I’ve been invited to workshop a draft paper at Fordham on Friday. The series is the Center for Information Law & Policy Faculty Workshop. If you are a friendly NY-area academic and want to come hear a discussion of the current draft of “Regulating Mass Surveillance as Pollution: Learning from Environmental Impact Notices” I gather you are welcome (it’s 12:30 – 2:30) if you RSVP to Joel Reidenberg or N. Cameron Russell. They’ll send you a copy of the paper, warts and all. (I’m not giving their email here so as not to get them sp-m.)

The paper is something of a departure for me, as it’s primarily about surveillance in public places, not online.
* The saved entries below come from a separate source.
import Summits.Ventures.PercRepro.TripleGrouping
import Summits.Ventures.PercRepro.CubicForm
import Summits.Ventures.PercRepro.SMC3Proof

/-!
# Lemma C and the reduction of C-007 to it

**C-007** (`Summits.Ventures.PercRepro.Conjectures`): for three marked vertices with partition
law `(x, y₁, y₂, y₃, z)` (rows `abc, ab|c, ac|b, bc|a, a|b|c`),
`(x + z) · (x z − y₁y₂ − y₁y₃ − y₂y₃) ≥ y₁ y₂ y₃`.

Three independent copies `ω₁, ω₂, ω₃` of the configuration, sorted edge by edge into
`u = ω₁ ⊔ ω₂ ⊔ ω₃ ≥ m = median ≥ v = ω₁ ⊓ ω₂ ⊓ ω₃`, have the same product weight as the sorted
triple (`weight_mul_weight_mul_weight_eq_sorted`), and the triples of a class `(u, m, v)` are the
`3^{|u ∖ v|}` colourings `φ : u ∖ v → {0, 1, 2}` (`sum_tripleClass_eq_sum_colourings`).  Hence
(`cubSum_law_eq_sum_tripleClass`, the **three-copy sorting identity**)

  `6 · [(x + z)(xz − e₂(y)) − y₁y₂y₃] = ∑_{v ≤ m ≤ u} w(u) w(m) w(v) · Z₃(u, m, v)`,

where `Z₃(u, m, v) = ∑_φ c007Kernel (cell ω₁) (cell ω₂) (cell ω₃)` counts the colourings of the
class by the multiset of their three cells with the kernel `+2` on `{⊤,⊤,⊥}` and `{⊤,⊥,⊥}`,
`−1` on `{⊤,x_i,x_j}`, `{⊥,x_i,x_j}` (`i ≠ j`) and `{x₁,x₂,x₃}`, `0` otherwise
(`cubSum_c007Kernel`: the `3!` orderings of a multiset are inside the kernel's symmetry).

**Lemma C** (`LemmaC`, conjectured; census 976,688 graph classes + 1,187,664 abstract
(map, split) pairs at `|u ∖ v| ≤ 4` with no violation, `proofs/P5-C007-lemmaC.md`):
`Z₃(u, m, v) ≥ 0` for every class of every marked graph.  `C007_of_LemmaC` is the reduction.
The machinery is generic in the cell statistic and the kernel (`cubSum_law_nonneg_of_classes`),
so the same file serves the `k = 4` analogue C-008 with the two-block cells.
-/

namespace PercRepro

open Finset

variable {E : Type*} [Fintype E] [DecidableEq E]

/-! ### The law of a statistic and the cubic form of three copies -/

/-- The law of a statistic: `∑_ω w(ω) g(cell ω) = ∑_s P(cell = s) g(s)`. -/
theorem sum_weight_mul_comp_lc {ι : Type*} [Fintype ι] [DecidableEq ι] (p : E → ℝ)
    (cell : Config E → ι) (g : ι → ℝ) :
    ∑ a, weight p a * g (cell a) = ∑ s, prob p (cell ⁻¹' {s}) * g s := by
  rw [← Finset.sum_fiberwise (univ : Finset (Config E)) cell (fun a => weight p a * g (cell a))]
  refine Finset.sum_congr rfl fun s _ => ?_
  unfold prob
  rw [Finset.sum_mul, Finset.sum_filter]
  refine Finset.sum_congr rfl fun a _ => ?_
  by_cases h : cell a = s
  · simp [h]
  · simp [h]

/-- The expectation of a kernel of three independent copies is the cubic form of the law. -/
theorem sum3_weight_mul_comp {ι : Type*} [Fintype ι] [DecidableEq ι] (p : E → ℝ)
    (cell : Config E → ι) (K : ι → ι → ι → ℝ) :
    ∑ a, ∑ b, ∑ c, weight p a * weight p b * weight p c * K (cell a) (cell b) (cell c) =
      cubSum K (fun s => prob p (cell ⁻¹' {s})) := by
  unfold cubSum triSum
  have h3 : ∀ a b, (∑ c, weight p a * weight p b * weight p c * K (cell a) (cell b) (cell c)) =
      weight p a * weight p b * ∑ w, prob p (cell ⁻¹' {w}) * K (cell a) (cell b) w := by
    intro a b
    rw [← sum_weight_mul_comp_lc p cell (fun w => K (cell a) (cell b) w), Finset.mul_sum]
    refine Finset.sum_congr rfl fun c _ => ?_
    ring
  have h2 : ∀ a, (∑ b, weight p a * weight p b *
      ∑ w, prob p (cell ⁻¹' {w}) * K (cell a) (cell b) w) =
      weight p a * ∑ t, prob p (cell ⁻¹' {t}) * ∑ w, prob p (cell ⁻¹' {w}) * K (cell a) t w := by
    intro a
    rw [← sum_weight_mul_comp_lc p cell
      (fun t => ∑ w, prob p (cell ⁻¹' {w}) * K (cell a) t w), Finset.mul_sum]
    refine Finset.sum_congr rfl fun b _ => ?_
    ring
  simp only [h3, h2]
  refine (sum_weight_mul_comp_lc p cell
    (fun s => ∑ t, prob p (cell ⁻¹' {t}) * ∑ w, prob p (cell ⁻¹' {w}) * K s t w)).trans ?_
  refine Finset.sum_congr rfl fun a _ => ?_
  rw [Finset.mul_sum]
  refine Finset.sum_congr rfl fun t _ => ?_
  rw [Finset.mul_sum, Finset.mul_sum]
  refine Finset.sum_congr rfl fun w _ => ?_
  ring

/-- **The three-copy sorting identity for a cubic form of the law**:
`cubSum K (law) = ∑_{u, m, v} w(u) w(m) w(v) · ∑_{(ω₁,ω₂,ω₃) ∈ class(u,m,v)} K (cell ω₁) (cell ω₂) (cell ω₃)`. -/
theorem cubSum_law_eq_sum_tripleClass {ι : Type*} [Fintype ι] [DecidableEq ι] (p : E → ℝ)
    (cell : Config E → ι) (K : ι → ι → ι → ℝ) :
    cubSum K (fun s => prob p (cell ⁻¹' {s})) =
      ∑ u, ∑ m, ∑ v, weight p u * weight p m * weight p v *
        ∑ x ∈ tripleClass u m v, K (cell x.1) (cell x.2.1) (cell x.2.2) := by
  rw [← sum3_weight_mul_comp, sum_weight3_mul_eq_sum_tripleClass p
    (fun a b c => K (cell a) (cell b) (cell c))]

/-- If every class sum is nonnegative, the cubic form of the law is nonnegative. -/
theorem cubSum_law_nonneg_of_classes {ι : Type*} [Fintype ι] [DecidableEq ι] {p : E → ℝ}
    (hp : IsProb p) (cell : Config E → ι) (K : ι → ι → ι → ℝ)
    (h : ∀ u m v : Config E, 0 ≤ ∑ x ∈ tripleClass u m v, K (cell x.1) (cell x.2.1) (cell x.2.2)) :
    0 ≤ cubSum K (fun s => prob p (cell ⁻¹' {s})) := by
  rw [cubSum_law_eq_sum_tripleClass]
  refine Finset.sum_nonneg fun u _ => Finset.sum_nonneg fun m _ => Finset.sum_nonneg fun v _ => ?_
  exact mul_nonneg (mul_nonneg (mul_nonneg (weight_nonneg hp u) (weight_nonneg hp m))
    (weight_nonneg hp v)) (h u m v)

namespace MultiGraph

variable {V : Type*} (G : MultiGraph V E)

/-! ### The cell of a configuration (three marked vertices) -/

open Classical in
/-- The cell of `ω` for the marked vertices `a, b, c`, in the row order of `triEvent`:
`0 = abc`, `1 = ab|c`, `2 = ac|b`, `3 = bc|a`, `4 = a|b|c`. -/
noncomputable def triCell (a b c : V) (ω : Config E) : Fin 5 :=
  if G.Conn ω a b ∧ G.Conn ω b c then 0 else if G.Conn ω a b then 1 else if G.Conn ω a c then 2
    else if G.Conn ω b c then 3 else 4

omit [Fintype E] [DecidableEq E] in
/-- The five events are the fibres of `triCell`. -/
theorem mem_triEvent_iff_triCell (a b c : V) (ω : Config E) (s : Fin 5) :
    ω ∈ G.triEvent a b c s ↔ G.triCell a b c ω = s := by
  have t1 : G.Conn ω a b → G.Conn ω b c → G.Conn ω a c := fun h h' => h.trans h'
  have t2 : G.Conn ω a b → G.Conn ω a c → G.Conn ω b c := fun h h' => h.symm.trans h'
  have t3 : G.Conn ω a c → G.Conn ω b c → G.Conn ω a b := fun h h' => h.trans h'.symm
  unfold triCell
  fin_cases s <;> simp only [triEvent] <;>
    split_ifs with h1 h2 h3 h4 <;> simp [Matrix.cons_val] <;> tauto

/-- The law of `triCell` is the law vector `triLaw`. -/
theorem prob_triCell_preimage (p : E → ℝ) (a b c : V) (s : Fin 5) :
    prob p (G.triCell a b c ⁻¹' {s}) = G.triLaw p a b c s := by
  unfold triLaw
  congr 1
  ext ω
  rw [Set.mem_preimage, Set.mem_singleton_iff, mem_triEvent_iff_triCell]

end MultiGraph

/-! ### The C-007 kernel -/

/-- The symmetric kernel of `6 · [(x + z)(xz − e₂(y)) − y₁y₂y₃]` on the cells
`0 = abc, 1 = ab|c, 2 = ac|b, 3 = bc|a, 4 = a|b|c`: `2` on the multisets `{0,0,4}`, `{0,4,4}`,
`−1` on `{0,i,j}`, `{4,i,j}` (`i ≠ j ∈ {1,2,3}`) and `{1,2,3}`, `0` otherwise. -/
def c007Kernel : Fin 5 → Fin 5 → Fin 5 → ℝ :=
  ![![![0, 0, 0, 0, 2], ![0, 0, -1, -1, 0], ![0, -1, 0, -1, 0], ![0, -1, -1, 0, 0], ![2, 0, 0, 0, 2]],
    ![![0, 0, -1, -1, 0], ![0, 0, 0, 0, 0], ![-1, 0, 0, -1, -1], ![-1, 0, -1, 0, -1], ![0, 0, -1, -1, 0]],
    ![![0, -1, 0, -1, 0], ![-1, 0, 0, -1, -1], ![0, 0, 0, 0, 0], ![-1, -1, 0, 0, -1], ![0, -1, 0, -1, 0]],
    ![![0, -1, -1, 0, 0], ![-1, 0, -1, 0, -1], ![-1, -1, 0, 0, -1], ![0, 0, 0, 0, 0], ![0, -1, -1, 0, 0]],
    ![![2, 0, 0, 0, 2], ![0, 0, -1, -1, 0], ![0, -1, 0, -1, 0], ![0, -1, -1, 0, 0], ![2, 0, 0, 0, 0]]]

/-- The cubic form of the C-007 kernel is `6 · [(x + z)(xz − e₂(y)) − y₁y₂y₃]`. -/
theorem cubSum_c007Kernel (π : Fin 5 → ℝ) :
    cubSum c007Kernel π =
      6 * ((π 0 + π 4) * (π 0 * π 4 - (π 1 * π 2 + π 1 * π 3 + π 2 * π 3)) - π 1 * π 2 * π 3) := by
  simp only [cubSum, triSum, Fin.sum_univ_five, c007Kernel]
  simp [Matrix.cons_val]
  ring

/-- The class sum of the C-007 kernel: `Z₃(u, m, v)`. -/
noncomputable def c007ClassSum {V : Type*} (G : MultiGraph V E) (a b c : V) (u m v : Config E) :
    ℝ :=
  ∑ x ∈ tripleClass u m v,
    c007Kernel (G.triCell a b c x.1) (G.triCell a b c x.2.1) (G.triCell a b c x.2.2)

/-- **Lemma C** (conjectured): for every marked multigraph and every nested triple
`v ≤ m ≤ u`, the colourings `φ : u ∖ v → {0,1,2}` of the class weighted by the C-007 kernel of
the three cells sum to a nonnegative number. -/
def LemmaC : Prop :=
  ∀ {V E : Type} [Fintype E] [DecidableEq E] (G : MultiGraph V E) (a b c : V)
    (u m v : Config E), v ≤ m → m ≤ u →
      0 ≤ ∑ φ : ↥(openEdges u \ openEdges v) → Fin 3,
        c007Kernel (G.triCell a b c (tripleCopy v m (openEdges u \ openEdges v) φ 0))
          (G.triCell a b c (tripleCopy v m (openEdges u \ openEdges v) φ 1))
          (G.triCell a b c (tripleCopy v m (openEdges u \ openEdges v) φ 2))

/-- Under Lemma C every class sum is nonnegative (non-nested triples have empty classes). -/
theorem c007ClassSum_nonneg_of_lemmaC (h : LemmaC) {V E : Type} [Fintype E] [DecidableEq E]
    (G : MultiGraph V E) (a b c : V) (u m v : Config E) : 0 ≤ c007ClassSum G a b c u m v := by
  unfold c007ClassSum
  by_cases hn : v ≤ m ∧ m ≤ u
  · have h' := sum_tripleClass_eq_sum_colourings hn.1 hn.2
      (fun x y z => c007Kernel (G.triCell a b c x) (G.triCell a b c y) (G.triCell a b c z))
    rw [h']
    exact h G a b c u m v hn.1 hn.2
  · rw [tripleClass_eq_empty_of_not_le hn, Finset.sum_empty]

/-- **C-007 follows from Lemma C** (the three-copy sorting identity). -/
theorem C007_of_LemmaC (h : LemmaC) : C007 := by
  intro V E _ _ G p hp a b c
  have key := cubSum_law_nonneg_of_classes hp (G.triCell a b c) c007Kernel
    (fun u m v => c007ClassSum_nonneg_of_lemmaC h G a b c u m v)
  rw [cubSum_c007Kernel] at key
  simp only [MultiGraph.prob_triCell_preimage, ← MultiGraph.law3_eq_triLaw] at key
  rw [← MultiGraph.law3_zero, ← MultiGraph.law3_one, ← MultiGraph.law3_two,
    ← MultiGraph.law3_three, ← MultiGraph.law3_four]
  nlinarith [key]

end PercRepro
Tomorrow I’ll be visiting NYU’s Center for Urban Science and Progress. Hearing a very scary talk earlier this year about all the ways in which CUSP plans to collect data about New Yorkers is what first motivated this paper, so it should be an interesting afternoon.

Meanwhile I have two other papers in various stages of production. It’s a busy time.

Posted in Talks & Conferences | 1 Comment

Junior International Law Scholars Association Call for Papers

Colleague Markus Wagner passes along this info:

The Junior International Law Scholars Association (JILSA) is holding its annual meeting on Friday, January 31, 2014, at Berkeley Law School. JILSA is an informal network composed mostly of junior scholars at American law schools who get together annually for a self-funded workshop. Junior scholars and fellows interested in presenting works in progress at the meeting should email proposals to Jean Galbraith and Markus Wagner by Friday, November 8. Please send a working title/abstract and provide a sense of the shape the paper is in. Proposals to present early stage works are also welcome.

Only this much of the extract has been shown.